With the Australian government pressing hard for mandatory metadata retention, it seems all that stands between us and the possibility of total surveillance of the entire population is a vote in the Senate. If I had the ear of opposition leader Bill Shorten right now, this is what I’d say to him.
Dear Mr Shorten,
I know the Australian Labor Party likes to indulge in me-too chest thumping when it comes to security issues, despite the better instincts of many of its members, but dragging Australia down into the ethical murk of total surveillance of all its citizens is where I would hope you would draw the line.
Metadata retention is simply wrong. However benign the proposed uses of this data might be, the existence of such a repository of information on each and every person in Australia, every phone call, every email, would create a tool for oppression the like of which has never existed and should never be allowed to exist. Think of what Stalin could have done with this resource, or the Stasi, or US Sen. Joseph McCarthy.
We need to think hard about what kind of society Australians want to live in but also what kind of dangers we are opening ourselves up to. Spying on every single Australian may indeed help prevent the occasional terrorist outrage or even some crime, but the cost is so very high and the dangers so very real that we should resist it vigorously.
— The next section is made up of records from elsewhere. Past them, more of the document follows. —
import Summits.Ventures.PercRepro.S1ChainRestrict
import Summits.Ventures.PercRepro.S1FourCircuitW2

/-!
# PercRepro — NULLITY BOOKKEEPING FOR THE TRIANGLE COVER (p2, gen 25; SUBCLAIM-S1 §6.9 (x))

Three elementary facts about the nullity `ν(S) = |S| − r(S)` of a subset of a finite matroid, stated in the cell's
spelling `S.encard = M.eRk S + ν`: it exists as a natural number, it is monotone under inclusion, and it drops by
exactly `|S ∖ X|` when `S ⊆ cl X`. Together with the restriction cap `cq3` (S1ChainCq) and the triangle lever
(S1ChainRestrict) they drive the structure theorem of the triangle cover (S1TriangleCoverSeventeen).

* `exists_nullity` — `∃ ν : ℕ, S.encard = M.eRk S + ν`;
* `nullity_le_of_subset` — `S ⊆ T ⇒ ν(S) ≤ ν(T)`;
* `nullity_of_subset_closure` — `X ⊆ S ⊆ cl X`, `|S ∖ X| = k` ⇒ `ν(X) = ν(S) − k`.
Axioms: standard.
-/

open scoped Matroid

namespace PercRepro

namespace S1

open Set

variable {α : Type}

/-- The nullity of a finite subset, as a natural number. -/
theorem exists_nullity (M : Matroid α) [M.Finite] {S : Set α} (hS : S ⊆ M.E) :
    ∃ ν : ℕ, S.encard = M.eRk S + (ν : ℕ∞) := by
  have hfin : S.Finite := M.ground_finite.subset hS
  have hr : M.eRk S ≠ ⊤ := ((M.eRk_le_encard S).trans_lt hfin.encard_lt_top).ne
  obtain ⟨r, hr⟩ := ENat.ne_top_iff_exists.1 hr
  obtain ⟨n, hn⟩ := ENat.ne_top_iff_exists.1 hfin.encard_lt_top.ne
  have hle : M.eRk S ≤ S.encard := M.eRk_le_encard S
  rw [← hr, ← hn] at hle
  have hle' : r ≤ n := by exact_mod_cast hle
  refine ⟨n - r, ?_⟩
  rw [← hr, ← hn]
  norm_cast
  omega

/-- **Nullity is monotone**: `S ⊆ T ⊆ E` with `ν(S) = a`, `ν(T) = b` gives `a ≤ b`. -/
theorem nullity_le_of_subset (M : Matroid α) [M.Finite] {S T : Set α} (hST : S ⊆ T) (hT : T ⊆ M.E)
    {a b : ℕ} (ha : S.encard = M.eRk S + (a : ℕ∞)) (hb : T.encard = M.eRk T + (b : ℕ∞)) : a ≤ b := by
  have hTfin : T.Finite := M.ground_finite.subset hT
  have hSfin : S.Finite := hTfin.subset hST
  have hDfin : (T \ S).Finite := hTfin.subset sdiff_subset
  have h1 : M.eRk T ≤ M.eRk S + M.eRk (T \ S) := M.eRk_le_eRk_add_eRk_sdiff hST
  have h2 : M.eRk (T \ S) ≤ (T \ S).encard := M.eRk_le_encard _
  have h3 : T.encard = S.encard + (T \ S).encard := by
    rw [← Set.encard_union_eq disjoint_sdiff_right, Set.union_sdiff_cancel hST]
  have hfin : ∀ X ⊆ M.E, M.eRk X ≠ ⊤ := fun X hX =>
    ((M.eRk_le_encard X).trans_lt (M.ground_finite.subset hX).encard_lt_top).ne
  obtain ⟨rS, hrS⟩ := ENat.ne_top_iff_exists.1 (hfin S (hST.trans hT))
  obtain ⟨rT, hrT⟩ := ENat.ne_top_iff_exists.1 (hfin T hT)
  obtain ⟨rD, hrD⟩ := ENat.ne_top_iff_exists.1 (hfin (T \ S) (sdiff_subset.trans hT))
  obtain ⟨nD, hnD⟩ := ENat.ne_top_iff_exists.1 hDfin.encard_lt_top.ne
  obtain ⟨nS, hnS⟩ := ENat.ne_top_iff_exists.1 hSfin.encard_lt_top.ne
  obtain ⟨nT, hnT⟩ := ENat.ne_top_iff_exists.1 hTfin.encard_lt_top.ne
  rw [← hrS, ← hrT, ← hrD] at h1
  rw [← hrD, ← hnD] at h2
  rw [← hnT, ← hnS, ← hnD] at h3
  rw [← hrS, ← hnS] at ha
  rw [← hrT, ← hnT] at hb
  have h1' : rT ≤ rS + rD := by exact_mod_cast h1
  have h2' : rD ≤ nD := by exact_mod_cast h2
  have h3' : nT = nS + nD := by exact_mod_cast h3
  have ha' : nS = rS + a := by exact_mod_cast ha
  have hb' : nT = rT + b := by exact_mod_cast hb
  omega

/-- **The nullity drop under closure**: if `X ⊆ S ⊆ cl X` with `ν(S) = d` and `|S ∖ X| = k`, then
`ν(X) = d − k` (the rank does not move, the size drops by `k`). -/
theorem nullity_of_subset_closure (M : Matroid α) [M.Finite] {S X : Set α} (hXS : X ⊆ S) (hS : S ⊆ M.E)
    (hcl : S ⊆ M.closure X) {d : ℕ} (hd : S.encard = M.eRk S + (d : ℕ∞)) {k : ℕ}
    (hk : (S \ X).encard = k) : X.encard = M.eRk X + ((d - k : ℕ) : ℕ∞) := by
  have hSfin : S.Finite := M.ground_finite.subset hS
  have hXfin : X.Finite := hSfin.subset hXS
  have heq : M.eRk X = M.eRk S := by
    apply le_antisymm (M.eRk_mono hXS)
    calc M.eRk S ≤ M.eRk (M.closure X) := M.eRk_mono hcl
      _ = M.eRk X := M.eRk_closure_eq X
  have h3 : S.encard = X.encard + (S \ X).encard := by
    rw [← Set.encard_union_eq disjoint_sdiff_right, Set.union_sdiff_cancel hXS]
  have hr : M.eRk X ≠ ⊤ := ((M.eRk_le_encard X).trans_lt hXfin.encard_lt_top).ne
  obtain ⟨r, hr⟩ := ENat.ne_top_iff_exists.1 hr
  obtain ⟨nX, hnX⟩ := ENat.ne_top_iff_exists.1 hXfin.encard_lt_top.ne
  obtain ⟨nS, hnS⟩ := ENat.ne_top_iff_exists.1 hSfin.encard_lt_top.ne
  have hle : M.eRk X ≤ X.encard := M.eRk_le_encard X
  rw [← hr, ← hnX] at hle
  rw [← heq, ← hr, ← hnS] at hd
  rw [← hnS, ← hnX, hk] at h3
  have hle' : r ≤ nX := by exact_mod_cast hle
  have hd' : nS = r + d := by exact_mod_cast hd
  have h3' : nS = nX + k := by exact_mod_cast h3
  rw [← hr, ← hnX]
  norm_cast
  omega

end S1

end PercRepro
The step from police support to police state is not such a large one.
Regards,
Graham Storrs.
Published on February 22, 2015 14:58
It's not so much the metadata retention, as I have little faith in people's ability to make much use of such data (ten years working with ordinary metadata has convinced me that it's mostly useless); it's more the attitudes behind the whole approach, the fear-mongering and creeping militarisation we are seeing. And it all seems very contrived and far-fetched.
Of course I live in a quiet country area and so do you, things might be more frightening if we lived in densely populated cities or worked in higher-risk places like Parliament House.